On Wed, Jul 13, 2005 at 06:11:32PM +1000, Damian Conway wrote:
: TSa (Thomas Sandlaß) wrote:
:
: >> Unique least-inherited most-specialized match, or default
: >
: >
: >Do I read this correctly as dispatching partly in the class hierarchy
: >and partly in the type hierarchy?
:
: Err. The class hierarchy *is* the type hierarchy in Perl 6.
Implicit is that role distance is N + the distance to the nearest
class that incorporates that role for small values of N.
If class Dog does role Bark and also does role Wag, then passing a
Dog to
multi (Bark $x)
multi (Wag $x)
should result in ambiguity. The interesting question is whether N should
be 0 or 1 (or possibly epsilon). If we have
multi (Bark $x)
multi (Dog $x)
arguably Dog is more specialized than Bark, which says N maybe
shouldn't be 0. Whether it should be epsilon or 1 depends on how
you think of role composition, and whether you think of roles more
like immediate parent classes or generic paste-ins. You can think
of them as immediate parent classes, but in that case they're actually
closer than a real parent class that would have distance 1, since
role methods override parent class methods. That argues for N < 1.
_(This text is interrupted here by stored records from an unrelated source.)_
import Mathlib
import Summits.Ventures.PercRepro2.Defs
import Summits.Ventures.PercRepro2.Independence
import Summits.Ventures.PercRepro2.Harris
import Summits.Ventures.PercRepro2.Graph
import Summits.Ventures.PercRepro2.Events
import Summits.Ventures.PercRepro2.Induced
import Summits.Ventures.PercRepro2.Frontier
import Summits.Ventures.PercRepro2.ObsIndependence
import Summits.Ventures.PercRepro2.BTVFamilyDefs
import Summits.Ventures.PercRepro2.BTVFamilyTower
import Summits.Ventures.PercRepro2.BlockConn
import Summits.Ventures.PercRepro2.BlockFamilyDefs
import Summits.Ventures.PercRepro2.BlockFamilyReveal

/-!
# The block family: tower identities (blind cell PercRepro2, mine-1 g53;
paper proofs/MINE1-BLOCKS.md §2.3 (F3), (F2″))

The eight tower identities `P(cell on G[U]) = ∑_ω weight p ω · P(revealed cell on G[U ∖ z])`
(`BTVFamilyTower.prob_reveal` applied to the pointwise identities of `BlockFamilyReveal.lean`),
and the TOWER INEQUALITY of the glue: `∑_ω weight p ω · P(j on G[U ∖ z] with z replaced by its
open neighbours) ≤ P(j on G[U])` (`prob_reveal_ge` applied to `jEv_glue`).
-/

namespace Summit.Ventures.PercRepro2

namespace BlockFamily

open BTVFamily

section Tower

variable {V : Type*} {E : Type*} [Fintype E] [DecidableEq E] [Fintype V] [DecidableEq V]
  {R : Type*} [CommRing R]

/-- **Tower inequality at a vertex**: if every `ω` in `Φ (frontier ω)` lies in `X`, then
`∑_ω weight p ω · P(Φ (frontier ω)) ≤ P(X)`. -/
theorem prob_reveal_ge [LinearOrder R] [IsStrictOrderedRing R] (p : E → R) (hp : IsProbVec p)
    (ends : E → Sym2 V) (U : Finset V) (z : V) {X : Set (Config E)} {Φ : Finset V → Set (Config E)}
    (hΦ : ∀ T, DependsOn (· ∈ Φ T) (within ends (↑(U \ {z}))))
    (hX : ∀ ω, ω ∈ Φ (frontier ends U {z} ω) → ω ∈ X) :
    ∑ ω, weight p ω * prob p (Φ (frontier ends U {z} ω)) ≤ prob p X := by
  have e : expect p (fun ω => (Φ (frontier ends U {z} ω)).indicator (1 : Config E → R) ω) =
      ∑ ω, weight p ω * prob p (Φ (frontier ends U {z} ω)) := by
    rw [expect_tower p (F₁ := fun _ => touches ends (↑({z} : Finset V)))
      (F₂ := fun _ => within ends (↑(U \ {z}))) (S := frontier ends U {z})
      (Φ := fun T => (Φ T).indicator 1)
      (fun _ => disjoint_touches_within_sdiff ends U {z})
      (fun T ω ω' h => by
        show (frontier ends U {z} ω = T) = (frontier ends U {z} ω' = T)
        rw [dependsOn_frontier ends U {z} h])
      fun T => dependsOn_indicator (hΦ T)]
    simp_rw [prob_eq_expect_indicator]
  rw [← e, prob_eq_expect_indicator]
  refine expect_mono hp fun ω => ?_
  by_cases h : ω ∈ Φ (frontier ends U {z} ω)
  · rw [Set.indicator_of_mem h, Set.indicator_of_mem (hX ω h)]
  · rw [Set.indicator_of_notMem h]
    exact Set.indicator_apply_nonneg fun _ => zero_le_one

variable (p : E → R) (ends : E → Sym2 V) {U : Finset V} {z : V} (hzU : z ∈ U) {s t : V}
  (hzs : z ≠ s) (hzt : z ≠ t) {Vs : Finset V} (hzv : z ∉ Vs)
include hzU hzs hzt hzv

omit hzv in
/-- Tower identity for `a`, `z` a `u`-vertex. -/
lemma prob_aEv_reveal_A {A W : Finset V} (hzA : z ∈ A) (hzW : z ∉ W) :
    prob p (aEv ends U s t Vs A W) = ∑ ω, weight p ω *
      prob p (aEv ends (U \ {z}) s t Vs (A.erase z ∪ frontier ends U {z} ω) W) :=
  prob_reveal p ends U z (Φ := fun T => aEv ends (U \ {z}) s t Vs (A.erase z ∪ T) W)
    (fun T => dependsOn_induced_event ends (U \ {z}) (aProp ends s t Vs (A.erase z ∪ T) W))
    (fun _ => aEv_reveal_A hzU hzs hzt hzA hzW)

omit hzv in
/-- Tower identity for `a`, `z` a `w`-vertex. -/
lemma prob_aEv_reveal_W {A W : Finset V} (hzA : z ∉ A) (hzW : z ∈ W) :
    prob p (aEv ends U s t Vs A W) = ∑ ω, weight p ω *
      prob p (aEv ends (U \ {z}) s t Vs A (W.erase z ∪ frontier ends U {z} ω)) :=
  prob_reveal p ends U z (Φ := fun T => aEv ends (U \ {z}) s t Vs A (W.erase z ∪ T))
    (fun T => dependsOn_induced_event ends (U \ {z}) (aProp ends s t Vs A (W.erase z ∪ T)))
    (fun _ => aEv_reveal_W hzU hzs hzt hzA hzW)

omit hzv in
/-- Tower identity for `b`, `z` a block vertex. -/
lemma prob_bEv_reveal_A {𝒰 : Finset (Finset V)} {W : Finset V} (hzA : z ∈ unionB 𝒰)
    (hzW : z ∉ W) :
    prob p (bEv ends U s t Vs 𝒰 W) = ∑ ω, weight p ω *
      prob p (bEv ends (U \ {z}) s t Vs (revealBlocks 𝒰 z (frontier ends U {z} ω)) W) :=
  prob_reveal p ends U z (Φ := fun T => bEv ends (U \ {z}) s t Vs (revealBlocks 𝒰 z T) W)
    (fun T => dependsOn_induced_event ends (U \ {z}) (bProp ends s t Vs (revealBlocks 𝒰 z T) W))
    (fun _ => bEv_reveal_A hzU hzs hzt hzA hzW)

omit hzv in
/-- Tower identity for `b`, `z` a `w`-vertex. -/
lemma prob_bEv_reveal_W {𝒰 : Finset (Finset V)} {W : Finset V} (hzA : z ∉ unionB 𝒰)
    (hzW : z ∈ W) :
    prob p (bEv ends U s t Vs 𝒰 W) = ∑ ω, weight p ω *
      prob p (bEv ends (U \ {z}) s t Vs 𝒰 (W.erase z ∪ frontier ends U {z} ω)) :=
  prob_reveal p ends U z (Φ := fun T => bEv ends (U \ {z}) s t Vs 𝒰 (W.erase z ∪ T))
    (fun T => dependsOn_induced_event ends (U \ {z}) (bProp ends s t Vs 𝒰 (W.erase z ∪ T)))
    (fun _ => bEv_reveal_W hzU hzs hzt hzA hzW)

/-- Tower identity for `j`, `z` a block vertex. -/
lemma prob_jEv_reveal_A {A : Finset V} {𝒰 : Finset (Finset V)} {W : Finset V} (hzA : z ∈ A)
    (hzB : z ∈ unionB 𝒰) (hzW : z ∉ W) :
    prob p (jEv ends U s t Vs A 𝒰 W) = ∑ ω, weight p ω *
      prob p (jEv ends (U \ {z}) s t Vs (A.erase z ∪ frontier ends U {z} ω)
        (revealBlocks 𝒰 z (frontier ends U {z} ω)) W) :=
  prob_reveal p ends U z
    (Φ := fun T => jEv ends (U \ {z}) s t Vs (A.erase z ∪ T) (revealBlocks 𝒰 z T) W)
    (fun T => dependsOn_induced_event ends (U \ {z})
      (jProp ends s t Vs (A.erase z ∪ T) (revealBlocks 𝒰 z T) W))
    (fun _ => jEv_reveal_A hzU hzs hzt hzv hzA hzB hzW)

omit hzv in
/-- Tower identity for `j`, `z` a `w`-vertex. -/
lemma prob_jEv_reveal_W {A : Finset V} {𝒰 : Finset (Finset V)} (h𝒰 : unionB 𝒰 ⊆ A)
    {W : Finset V} (hzA : z ∉ A) (hzW : z ∈ W) :
    prob p (jEv ends U s t Vs A 𝒰 W) = ∑ ω, weight p ω *
      prob p (jEv ends (U \ {z}) s t Vs A 𝒰 (W.erase z ∪ frontier ends U {z} ω)) :=
  prob_reveal p ends U z (Φ := fun T => jEv ends (U \ {z}) s t Vs A 𝒰 (W.erase z ∪ T))
    (fun T => dependsOn_induced_event ends (U \ {z}) (jProp ends s t Vs A 𝒰 (W.erase z ∪ T)))
    (fun _ => jEv_reveal_W hzU hzs hzt h𝒰 hzA hzW)

omit hzv in
/-- Tower identity for `m`, `z` a `u`-vertex. -/
lemma prob_mEv_reveal_A {A W : Finset V} (hzA : z ∈ A) (hzW : z ∉ W) :
    prob p (mEv ends U s t Vs A W) = ∑ ω, weight p ω *
      prob p (mEv ends (U \ {z}) s t Vs (A.erase z ∪ frontier ends U {z} ω) W) :=
  prob_reveal p ends U z (Φ := fun T => mEv ends (U \ {z}) s t Vs (A.erase z ∪ T) W)
    (fun T => dependsOn_induced_event ends (U \ {z}) (mProp ends s t Vs (A.erase z ∪ T) W))
    (fun _ => mEv_reveal_A hzU hzs hzt hzA hzW)

/-- Tower identity for `m`, `z` a `w`-vertex. -/
lemma prob_mEv_reveal_W {A W : Finset V} (hzA : z ∉ A) (hzW : z ∈ W) :
    prob p (mEv ends U s t Vs A W) = ∑ ω, weight p ω *
      prob p (mEv ends (U \ {z}) s t Vs A (W.erase z ∪ frontier ends U {z} ω)) :=
  prob_reveal p ends U z (Φ := fun T => mEv ends (U \ {z}) s t Vs A (W.erase z ∪ T))
    (fun T => dependsOn_induced_event ends (U \ {z}) (mProp ends s t Vs A (W.erase z ∪ T)))
    (fun _ => mEv_reveal_W hzU hzs hzt hzv hzA hzW)

omit hzv in
/-- **The glue, summed**: `∑_ω weight p ω · P(j on G[U ∖ z] with z replaced by its open neighbours)
≤ P(j on G[U])` for `z ∈ U`, `z ≠ s, t`, `z ∉ W`. -/
lemma prob_jEv_glue_le [LinearOrder R] [IsStrictOrderedRing R] (hp : IsProbVec p) (A : Finset V)
    (𝒰 : Finset (Finset V)) {W : Finset V} (hzW : z ∉ W) :
    ∑ ω, weight p ω * prob p (jEv ends (U \ {z}) s t Vs (A.erase z ∪ frontier ends U {z} ω) 𝒰 W) ≤
      prob p (jEv ends U s t Vs A 𝒰 W) :=
  prob_reveal_ge p hp ends U z (Φ := fun T => jEv ends (U \ {z}) s t Vs (A.erase z ∪ T) 𝒰 W)
    (fun T => dependsOn_induced_event ends (U \ {z}) (jProp ends s t Vs (A.erase z ∪ T) 𝒰 W))
    (fun _ h => jEv_glue hzU hzs hzt 𝒰 hzW h)

end Tower

end BlockFamily

end Summit.Ventures.PercRepro2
The problem with N == epsilon is in visualizing how Dog is more constrained
than Bark. It is constrained, but its constraint is that a class is
required to be about a real object (or a fake real object in the case
of the Class object), whereas a role is not so constrained. This is
inside out from the view that "a role is a class that isn't allowed
to create an object", but while that's stated as a constraint, it's
a constraint in the service of more generality rather than more
specificity. So it's more accurate to say something like "a class is
a role that is constrained to deal with concrete objects". It's
sort of a "where exists" constraint.
So I could be happy with either 0 or epsilon. 0 is simpler, and fits
better with the role flattening world view. Epsilon has the additional
problem that it's, er, additive rather than subtractive in this case.
If we say Bark where Wag, it's simultaneously more specialized and
less specialized. I think epsilons should be restricted to explicit
"where" counting, though I'm liberal on the subject of whether those
explicit "where" mentions are in the actual signature or in a subtype
declaration somewhere. I suspect these should be equivalent distance
in where-space:
sub ( $x of Int where { $_ % 1 } )
subtype Odd of Int where { $_ % 1 }
sub { Odd $x }
I suppose a case could be made that a Bark could be considered more
constrained than a Dog, which would solve the addition/subtraction
problem, but it still violates the explicit-where dictum. So I'm still
in favor of 0 distance for role composition.
Note, however, that run-time mixins can increase distance by one if
they have to create an anonymous class. Additional mixins may or
may not increase the distance depending on whether the mixin mechanism
creates additional anonymous classes or just adds more roles to
the existing anonymous class. The former approach is probably cleaner,
and we don't really need the latter mechanism to compose multiple
mixins into an anonymous class simultaneously, assuming we can stack
$mammal does Bark does Wag;
and get some kind of list-associative simultaneous precedence. Or maybe
that should be spelled
$mammal does Bark&Wag;
Larry